The week before, it had been the turn of members of conservation groups Friends of Tokai Park and Friends of the Constantia Green Belt, who had helped the park staff put about 200 trees into the ground.

The trees are part of a consignment of 600 that have been donated by Just Trees, which also helped with the planting, and which will be supplemented by another 200 supplied by the park itself, making a total of 800 shade trees around the 4.5km perimeter path of the area on the southern (Dennendal) side of Orpen Road.

The shade tree-planting project forms part of the Management Framework for Tokai and Cecilia plantations, which sets out the future vision for the rehabilitation and recreational use of these areas once mature pine trees have been systematically harvested.

The framework was agreed after a public participation process a few years ago, although it is still deeply contested by some lovers of pine plantations.

Gavin Bell, national park area manager, explained that the shade trees were being planted on either side of a hardened walkway, the surface of which was suitable for cyclists and prams, and which had been sponsored by the Pedal Power Association.

An adjoining sandy riding track, on the plantation side, doubles as a fire break.

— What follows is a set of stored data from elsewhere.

/-!
# `Balaban1983to89.B11Thm1ExistsUniqueRealisedDataBBridges` — [Balaban1985Variational] = «[15]», (7) p. 278, (11)–(14) pp. 279–280: THE BOOKKEEPING OF REGULAR-REALISED DATA
# (`B11Thm1ExistsUniqueRealisedDataB.DataRegularRealisedTop`): both typed readings of (7) follow, the predicate is hereditary under print's truncation, the co-divergence of a
# plaquette-small field through its stencil, and ★★ THE SUPPLY TOKEN AT LENGTH 1 («we take simply U₀ = V₀», p. 280) OVER `(lamDatum F, dataRegularRealisedTopOf F N)` — PROVED

Honest framing: statement-level skeleton of published theorems with citation tags; proofs where landed; nothing here is a claim about the Yang–Mills mass gap.  Cell `pub-ymgap`
(HUMAN RULINGS D-0062 ∕ D-0149), lane `pub-ymgap-dag-n12-c` g38 (R134 seat (a), N12 = [B15], s1).  `--kind proof --supports` K1⁹ `stmt-QuantumFields-27364`; count-neutral; THEOREMS ONLY
(0 `def`, 0 `sorry`, 0 `instance`); the definitions are the sibling STATEMENT-ONLY module `B11Thm1ExistsUniqueRealisedDataB`.  The LIFT token's body over regular-realised data (print's
(11)–(13)) and the induction «(E∕U)ᴮ ⇐ STEPᴮ ∧ (R)ᴮ at regular-realised data» read the Summits-side index geometry of `Averaging.local_dep` (the `k`-bonds read at a constrained
`(k+1)`-bond lie in `Ω_k`) and are the Summits sibling `Summit.…Theorems.BalabanUVNodesN12EUStepTokensAtRealisedDataLam`.

CONTENTS.
* §1 accessors `DataRegularRealisedTop.real ∕ .plaq₀ ∕ .plaq₁ ∕ .plaqLevel`, `.of_le` (weakening the thresholds).
* §2 ★ BOTH READINGS OF (7) FOLLOW: for realised data the (7) field spliced with `V̄ = M(W_m)` IS the datum (`mixedField_eq_of_real`, `mixedFieldB_eq_of_real`), and the (7) ranges lie in
  the full ranges (`plaqsOf_genSet_subset_plaqsOf_pts`); `DataRegularRealisedTop.toPTop ∕ .toLamTop`; the `TopData` corollaries `dataSmall7PTopOf_of_dataRegularRealisedTopOf`,
  `dataSmall7LamTopOf_of_dataRegularRealisedTopOf` (the pointwise implications `.of_imp_dat` consumes: every token ∕ name typed over `dataSmall7PTopOf` or `dataSmall7LamTopOf` serves
  the regular-realised datum).
* §3 ★ HEREDITY UNDER PRINT's TRUNCATION `truncSeq` (SAME thresholds): `DataRegularRealisedTop.truncSeq` — (11)'s «V₀ satisfies (7) on 𝔅′_{k−1}» for `V₀ := V`.
* §4 ★ THE CO-DIVERGENCE THROUGH THE STENCIL: `coDivSmallOn_bondsOf_of_plaqSmallOn_plaqsOf` — [6] (1.9) on the bonds meeting `S` from (1.7) on the plaquettes meeting `S` with the
  constant `2d` (`Node00.Sect2.norm_coDivSum_le_of_stencil`: every stencil plaquette of a bond contains both its end-points).
* §5 ★★ THE SUPPLY TOKEN AT LENGTH 1 OVER `(lamDatum F, dataRegularRealisedTopOf F N)`, ANY GUARD, ANY SELECTOR: `approxMinTopB_lengthOne_of_realised` ((14) at `k = 1` for `U₀ := W 0`:
  plaquettes at scale 0 ∕ 1 from (F₀) ∕ (F₁), co-divergence by §4, agreement on `Λ₀` by `M⁰ = id` and on `Λ₁` by (R)), ★★ `approxMinimiserExistsTop7MGB_lengthOne_realised` ∕ `…CoP7MGB…`
  — the `hbase` input of `…TokensGBBridges.variationalThm1EUSep{Top,CoP}7MGB_of_step_of_reg_of_base_of_lift`, for every `C₁, B₃` with `8L³ < C₁B₃`.

HONEST SCOPE.  Bookkeeping over landed kernel theorems; nothing of [15]'s analysis asserted; the ONE-LENGTH STEP token ([15] Prop. 2 + Sects. B–E) stays OPEN (N07); `stub_prop8StepCoPGridG13`
∕ K0⁷ NOT closed; K1⁹ OPEN; N12 NOT discharged; counts unmoved (discharged 8∕27); one finite 𝕋⁴ programme at fixed ε — the route closes the conditional finite-𝕋⁴ rung `BalabanLadder.UV`
only; nothing continuum ∕ ℝ⁴ ∕ OS; the Yang–Mills mass gap (Clay) is NOT proved by any of this.

References: [15] = [Balaban1985Variational] (2)–(7) p.278, Thm 1 p.279, (11) p.279, (12)–(14) p.280; [6] = [Balaban1985RegularSpaces] (1.1)–(1.2) p.76, (1.3)–(1.9) p.77; [II] =
[Balaban1984PropagatorsII] (2.3) p.224; [III] = [Balaban1988Convergent] (2.2) p.255, (2.10)–(2.12) p.256, (2.18) p.257; [I] = [Balaban1987RG1] (0.1) p.251, (0.4) p.253.
-/

noncomputable section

The core inner area has been cleared and will remain as restored sand-plain fynbos, which is one of the most critically endangered veld types in the country.

The remaining pines in the surrounding “transitional areas” will be harvested on a planned basis in blocks, and the cleared area will be burnt to stimulate fynbos growth.

After eight years, which will be long enough for naturally regenerated fynbos plants to have set seed a couple of times, the block will be replanted with pines – although not with the current invasive species – and then allowed to grow for about 20 to 30 years, before being harvested again.

During this latter time, the block will again be available for recreational use such as walking and riding.

“So hopefully there will be a mosaic of shaded areas,” said Bell.

Trees being planted along the perimeter are non-invasive and mostly indigenous, but do not occur naturally in fynbos. They include the wild olive, white stinkwood, rhus (karee), Cape saffron, assegai, coastal coral tree, hard pear, Cape beech and the Rooiels.

Lessons learnt from these trial tree-planting days could be used for the planning of public tree-planting days in the future, Bell added.

Brunette quipped that planting trees in the former plantation area was “nothing different to what I do in my garden”. More seriously, she said she was “very happy” and “totally supportive” of the framework plan.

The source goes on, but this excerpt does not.